Ouvi com os olhos arregalados e sem saber o que sentir. Carol continuou:
- Você acha mesmo que essa mulher não quer ficar com você? Briguinha assim todo mundo tem. Vocês estão cansadas.
- Carol, eu nem sei o que sentir com tudo o que me contou agora. Me sinto ainda pior por ter falado o que falei. Ela ficou muito magoada.
- Então, quando ela voltar aqui, vocês se acertam. E outra, ela está cansada e você também. Entenda isso.
- Obrigada! - abri os braços para um abraço e ela me abraçou.
- Hm! - Carol falou ao sair do abraço - Sabe quem me ligou e perguntou de você?
- Quem? - franzi o cenho e dei de ombros.
- O Gil. Lembra dele?
- Lembro sim! O carinha que foi no bar com nós, no dia que conheci a Bia.
- Sim. Estranhei ele me ligar, já que é amigo da Bia. Mas foi todo fofo. Falou que ficou sabendo que você tinha se acidentado e queria saber notícias.
- E o que você falou?
- Ué! Falei a verdade! Que você foi sequestrada e conseguiu escapar, só que nessa, teve um acidente e daí você precisou passar por cirurgia mas que estava se recuperando super bem e que logo estaria com nós novamente.
- Hum - franzi o cenho.
- E falei que a Laura estava aqui com você, cuidando bem de pertinho - sorriu e me apertou as bochechas.
- Estranho ter pessoas que nem sou próxima querendo saber de mim. Mas acho que estou assustada com tudo, por isso a estranheza.
- Sim miga. A gente fica mesmo. Mas foi só o Gil - revirou os olhos e sorriu - Uma bicha poc que queria saber de você. Relaxa!
A conversa ainda continuou noite adentro. Após a janta e chá da noite, o sono começou a falar mais alto. Ela então se acomodou no sofá que a Laura todos os dias dormiu e rapidamente adormeceu.

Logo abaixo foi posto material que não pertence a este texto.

import Mathlib
import HarnessLib
import Summits.HubbardSuperconductivity.HubbardSuperconductivity.Theorems.KLProgrammeC4aFirstOrderLayerSumMidSSplit
import Summits.HubbardSuperconductivity.HubbardSuperconductivity.Theorems.KLProgrammeC4aUmkFirstOrderLayerMidSSplit

/-!
# Route `KLProgramme` — crux C4a, S3 brick (B4) «(U1)-HYBRID», `M₁` CAPSTONE ON THE KERNEL × NUMERATOR SIDE for the piece `M_s/Cᴹ`: the summed first-order
# layer (umklapp + tangency + Cooper) with NO `hUmk` and NO kernel / numerator / cut-off row left

Cell `gate-hubbard-kl`, seat hubbard-kl-k3c3-p1 (g19; row «δμ-flow with klAngularMean constant piece»).  Pure composition of `…KLProgrammeC4aFirstOrderLayerSumMidSSplit`
(B-1 (vi) ∘ kernel rows) and `…KLProgrammeC4aUmkFirstOrderLayerMidSSplit` (U7 ∘ kernel rows ∘ numerator rows): **`firstOrderLayer_abs_ppMidSSplit_le_canonical`**.  What the (C)-closer still supplies: the identification
of `wt`, `Jw` with the model's level profile / rotated Jacobian ((B3)), the thresholds, and the sum over the pieces `A_s + swap A_s + M_s` (swap by the `k ↔ S − k` symmetry).
Nothing asserts (C), K3, the window or superconductivity.
References: BGM 2006 §2.4 (2.36) [cite: BenfattoGiulianiMastropietro2006]; FST II CPAM 51 (1998) §3 [cite: FeldmanSalmhoferTrubowitz1998].
-/

noncomputable section

namespace Summit.HubbardSuperconductivity.HubbardSuperconductivity.Theorems.C4a

set_option linter.dupNamespace false -- summit = problem name (single-conjunct summit), D-0017

open Real Set Filter MeasureTheory intervalIntegral
open scoped Topology
open Literature.MathematicalPhysics.QuantumLattice Literature.MathematicalPhysics.QuantumLattice.BandSectorCounting Literature.Probability.LatticeModels
open Literature.MathematicalPhysics.QuantumLattice.FermiRG Literature.Analysis.SpecialFunctions
open Summit.HubbardSuperconductivity.HubbardSuperconductivity.Theorems.KLRegimeSplit
open Summit.HubbardSuperconductivity.HubbardSuperconductivity.Theorems.DispersionFlow
open Summit.HubbardSuperconductivity.HubbardSuperconductivity.Theorems.PerturbedFermiCurve

section Sizes

variable {K : TrigPolyC4v} {A : ℝ} (hA : ∀ p : Momentum, ∀ j ≤ 2, ‖iteratedFDeriv ℝ j (frameShift K) p‖ ≤ A) (hA20 : A ≤ 1 / 20)
  (hd : klCurveD ≤ (bandBounds (show (-4 : ℝ) < -1.1 by norm_num) (show (-1.1 : ℝ) ≤ -0.1 by norm_num) (show (-0.1 : ℝ) < 0 by norm_num)).Dtmin - 2 * A)
  {μ r : ℝ} (hr : 0 < r) (hlo : (-1.1 : ℝ) < μ - r - A) (hhi : μ + r + A < -0.1)
  {A₃ A₄ A₅ A₆ : ℝ} (hA₃ : ∀ p : Momentum, ‖iteratedFDeriv ℝ 3 (frameShift K) p‖ ≤ A₃)
  (hA₄ : ∀ p : Momentum, ‖iteratedFDeriv ℝ 4 (frameShift K) p‖ ≤ A₄)
  (hA₅ : ∀ p : Momentum, ‖iteratedFDeriv ℝ 5 (frameShift K) p‖ ≤ A₅)
  (hA₆ : ∀ p : Momentum, ‖iteratedFDeriv ℝ 6 (frameShift K) p‖ ≤ A₆)
  {K₁ K₂ K₃ : ℝ} (hK₁ : ∀ p : Momentum, ‖fderiv ℝ (frameLevel μ K) p‖ ≤ K₁) (hK₂ : ∀ p : Momentum, ‖iteratedFDeriv ℝ 2 (frameLevel μ K) p‖ ≤ K₂)
  (hK₃ : ∀ p : Momentum, ‖iteratedFDeriv ℝ 3 (frameLevel μ K) p‖ ≤ K₃)
include hA hA20 hd hr hlo hhi hA₃ hA₄ hA₅ hA₆ hK₁ hK₂ hK₃
import Summits.BirchSwinnertonDyer.BirchSwinnertonDyer.Theorems.Rank2ObservatoryCubicFieldR249484
import HarnessLib

/-!
# BirchSwinnertonDyer — rank ≥ 2 observatory: class number one of the cubic field of `-26 + 56 * X - 21 * X ^ 2 + X ^ 3` (`Δ = 249484`) — certificates at the primes 137, 139

HONEST FRAMING: per-curve certified theorems and census instruments; no claim on BSD in rank ≥ 2.

Companion of the per-FIELD file `Rank2ObservatoryCubicFieldR249484` of the KERNEL-2DESC instrument (design
`b2b-bsdr2-cert-3/KERNEL-2DESC.md` §9e–§9g): the degree-one prime-element certificates at the primes 137, 139 (part
b). Split off for file size; generated by the same generator from the same checked data.
Sorry-free; axioms `propext`, `Classical.choice`, `Quot.sound`.
[cite: Marcus2018, Ch. 3 Thm. 27, Ch. 5 Cor. 2 of Thm. 37]
-/

-- single-conjunct summit: `Summit.BirchSwinnertonDyer.BirchSwinnertonDyer.…` repeats the name by design
set_option linter.dupNamespace false

noncomputable section

open scoped Classical NumberField

open Literature.NumberTheory.NumberFields Polynomial Module NumberField

namespace Summit.BirchSwinnertonDyer.BirchSwinnertonDyer.Rank2Observatory.TwoDescCubic

namespace FieldR249484

/-! ## Class number one -/

/-- Certificate at `137`: `g` has no root mod `137`, so there is no ring map `𝓞 K → ℤ/137`. [folklore] -/
theorem cert137 (ψ : 𝓞 (CubicField (-21) 56 (-26)) →+* ZMod 137) : ∃ e : 𝓞 (CubicField (-21) 56 (-26)), ψ e = 0 ∧ Prime e :=
  cert_of_no_root aeval_α ψ (by decide +kernel)

/-- Certificate at `139`: `g` has no root mod `139`, so there is no ring map `𝓞 K → ℤ/139`. [folklore] -/
theorem cert139 (ψ : 𝓞 (CubicField (-21) 56 (-26)) →+* ZMod 139) : ∃ e : 𝓞 (CubicField (-21) 56 (-26)), ψ e = 0 ∧ Prime e :=
  cert_of_no_root aeval_α ψ (by decide +kernel)

end FieldR249484

end Summit.BirchSwinnertonDyer.BirchSwinnertonDyer.Rank2Observatory.TwoDescCubic

end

Eu me peguei observando-a dormir e a mente saiu em busca da minha amada. Onde estaria minha Laura que se ausentou cedo e não mais deu notícias?!
Queria falar com ela, nem que fosse por mensagem igual fazíamos no comecinho da paquera. Aqui, presa nessa cama, com pouquíssimos recursos, não me vejo capaz de conseguir saber se ela está bem. Só sei que a saudade já se faz presente. Mesmo esses dois últimos dias que quase não nos falamos, ela estava aqui junto de mim e a sua presença é o suficiente para me fazer feliz.
A noite demorou para passar. Quem me visitou foi a insônia. Ouvi o silêncio ensurdecedor da noite hospitalar até o amanhecer quando começa ser possível ouvir o movimento das pessoas pelos corredores, os utensílios de cozinha serem usados, as falas serem frequentes. Pela janela, já via a luz do dia, pouco ensolarado. Carol acordou com a entrada da equipe de enfermagem que chegou para fazer minha higiene matinal com toda a parte que não gosto: banho de leito, troca de fralda. Diferente de todos os outros dias, solicitaram uma troca de roupa completa. Estranhei o pedido. Carol prontamente já ligou para a Didi e informou.
A manhã, diferente da noite, passou bem rápida. Antes do almoço, chegaram todas novamente, exceto minha Laura que tive apenas a resposta sucinta da Didi:
- Ela foi para algum hotel descansar e não nos informou qual. O telefone também está desligado. Logo ela aparece aqui.
Para elas, que não passaram pelo que nós passamos, isso é algo normal. Meu dia foi péssimo depois disso. Em nenhum instante consegui parar de pensar na Laura. Para além da saudade, a preocupação gritava dentro de mim. Me reservei o direito de permanecer quieta. Sorria de vez em quando, fingi dormir um pouco na tentativa de não ter que conversar. Minha vontade era sair pelas ruas à sua procura. Como assim, ela está de celular desligado? A lembrança dos dias sórdidos que passei na mansão do Gordon me assolaram a ponto da pressão subir. Após a enfermeira me medicar, devido a pressão, dormi com o efeito do remédio.
Acordei com o médico, Dr Luigh tocando minhas mãos e, ao abrir os olhos, contemplei seu sorriso, seguido de uma fala animada:
- Que tal ir para casa, senhorita Alice?